Plaintiff has not come forward with any evidence that establishes that Byrd owed and breached a duty of care to Ms. Allen-Fillmore. It is undisputed by the parties that Byrd was not responsible for maintaining or cleaning the checkpoint area at the time of Ms. Allen-Fillmore’s fall. There is no language in the contract that obligates Byrd to provide cleaning services during the TSA’s hours of operation. The Contract between Byrd and the TSA makes clear that the screening checkpoints would only be cleaned outside TSA’s hours of operation when they were
not managing passenger security. The TSA, much like all government agencies and business owners at the time of the pandemic, undertook measures to make their facilities as sanitary as possible due to the health risks posed by Covid-19. Enhanced sanitization protocols for international air travel during the pandemic informs the “nature of the [contractual relationship]” between Byrd and TSA. There is nothing in the record to suggest that Byrd supplanted the cleaning services at screening checkpoints, but rather, Byrd was supplementing the baseline cleaning that had always been provided by the City’s custodial services. This Court acknowledges that its prior decisions have left open the question of whether the cleanliness of the flooring contributed to the slippery nature of the terrazzo for trial. However, this area of disputed fact does not implicate any duty owed by Byrd to third party airline passengers being screened by TSA during its normal business hours.
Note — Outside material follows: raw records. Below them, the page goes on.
import Summits.Ventures.PercRepro.C026HubTimesTwo

/-!
# Theorem H, part 6: the `(2×)`-slack `Δ₂` under the `abc`-hub — (H3)₂ (p6, gen 12)

* **(H3)₂** `Δ₂(G + v_{abc}) = 4·Δ₂(G) + #{a ≁ b, a ≁ c} + #{a ≁ b, b ≁ c} − 2·(#X_a + #X_b + #Y)`
  with `Y = {a ≁ b} ∩ Λ` (`slack2_hub3_abc`), by the eight `(2×)`-weighted slices (the same
  evaluations as in `C026HubThree.lean` with the weights `2, 1, 1, 2`) and `#Λ = #N_AB + #Y`
  (`card_lambda_split`).

With (H1)₂, (H2)₂ (`C026HubTimesTwo.lean`) this completes the six identities of mine-3's THEOREM H.
-/

namespace PercRepro

open Finset

namespace MultiGraph

section Hub3TimesTwo

variable {V E : Type*} [Fintype E] (G : MultiGraph V E)

open Classical in
/-- **`Δ₂` of a three-edge hub graph is the sum over its eight hub-state slices.** -/
theorem slack2_hub3_eq (v t₁ t₂ t₃ a b c : V) :
    (G.hub3 v t₁ t₂ t₃).slack2 a b c =
      ((G.hub3 v t₁ t₂ t₃).slice2
          (fun ω : Config E => extendOpt false (extendOpt false (extendOpt false ω))) a b c +
        (G.hub3 v t₁ t₂ t₃).slice2 (fun ω => extendOpt false (extendOpt false (extendOpt true ω))) a b c +
        ((G.hub3 v t₁ t₂ t₃).slice2 (fun ω => extendOpt false (extendOpt true (extendOpt false ω))) a b c +
          (G.hub3 v t₁ t₂ t₃).slice2 (fun ω => extendOpt false (extendOpt true (extendOpt true ω))) a b c)) +
      ((G.hub3 v t₁ t₂ t₃).slice2 (fun ω => extendOpt true (extendOpt false (extendOpt false ω))) a b c +
        (G.hub3 v t₁ t₂ t₃).slice2 (fun ω => extendOpt true (extendOpt false (extendOpt true ω))) a b c +
        ((G.hub3 v t₁ t₂ t₃).slice2 (fun ω => extendOpt true (extendOpt true (extendOpt false ω))) a b c +
          (G.hub3 v t₁ t₂ t₃).slice2 (fun ω => extendOpt true (extendOpt true (extendOpt true ω))) a b c)) := by
  have key : 2 * ((univ.filter fun τ : Config (Option (Option (Option E))) =>
        (G.hub3 v t₁ t₂ t₃).Conn τ a b ∧ ¬ (G.hub3 v t₁ t₂ t₃).Conn τ a c).card : ℤ) +
      ((univ.filter fun τ : Config (Option (Option (Option E))) =>
        (G.hub3 v t₁ t₂ t₃).Conn τ c a ∧ ¬ (G.hub3 v t₁ t₂ t₃).Conn τ c b).card : ℤ) +
      ((univ.filter fun τ : Config (Option (Option (Option E))) =>
        (G.hub3 v t₁ t₂ t₃).Conn τ c b ∧ ¬ (G.hub3 v t₁ t₂ t₃).Conn τ c a).card : ℤ) -
      2 * ((univ.filter fun τ : Config (Option (Option (Option E))) =>
        (G.hub3 v t₁ t₂ t₃).Conn τ a b ∧ ¬ (G.hub3 v t₁ t₂ t₃).Conn τᶜ c a ∧
          ¬ (G.hub3 v t₁ t₂ t₃).Conn τᶜ c b).card : ℤ) =
      ((G.hub3 v t₁ t₂ t₃).slice2
          (fun ω : Config E => extendOpt false (extendOpt false (extendOpt false ω))) a b c +
        (G.hub3 v t₁ t₂ t₃).slice2 (fun ω => extendOpt false (extendOpt false (extendOpt true ω))) a b c +
        ((G.hub3 v t₁ t₂ t₃).slice2 (fun ω => extendOpt false (extendOpt true (extendOpt false ω))) a b c +
          (G.hub3 v t₁ t₂ t₃).slice2 (fun ω => extendOpt false (extendOpt true (extendOpt true ω))) a b c)) +
      ((G.hub3 v t₁ t₂ t₃).slice2 (fun ω => extendOpt true (extendOpt false (extendOpt false ω))) a b c +
        (G.hub3 v t₁ t₂ t₃).slice2 (fun ω => extendOpt true (extendOpt false (extendOpt true ω))) a b c +
        ((G.hub3 v t₁ t₂ t₃).slice2 (fun ω => extendOpt true (extendOpt true (extendOpt false ω))) a b c +
          (G.hub3 v t₁ t₂ t₃).slice2 (fun ω => extendOpt true (extendOpt true (extendOpt true ω))) a b c)) := by
    unfold slice2
    rw [card_filter_option3, card_filter_option3, card_filter_option3, card_filter_option3]
    push_cast
    ring
  rw [(G.hub3 v t₁ t₂ t₃).slack2_eq]
  convert key using 9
Just as there is no language in the Contract that obligates Byrd to provide cleaning services during the TSA’s hours of operation, there is similarly no language regarding floor inspection and maintenance of the terrazzo. Byrd did not undertake any specific duty to ensure that the terrazzo flooring at the Philadelphia airport was slip-resistant and safe for shoeless passengers. The specific nature of the contract here was to provide enhanced Covid-19 cleaning services to help contain and prevent the spread of coronavirus at international airports. Therefore, this Court cannot find that Byrd owed a specific duty to third party airline passengers regarding the slippery condition of the terrazzo flooring for those navigating security checkpoints during normal TSA operating hours in their socks.
There is an insufficient amount of evidence to establish the requisite elements of a negligence claim against Byrd, such that no reasonable factfinder could find in favor of Plaintiff at trial. Because Ms. Allen-Fillmore has not pointed to evidence that would enable it to find that Byrd breached a duty it owed to airline passengers Checkpoint D at PHL, this Court will grant Defendant’s motion for summary judgment. An appropriate order will follow.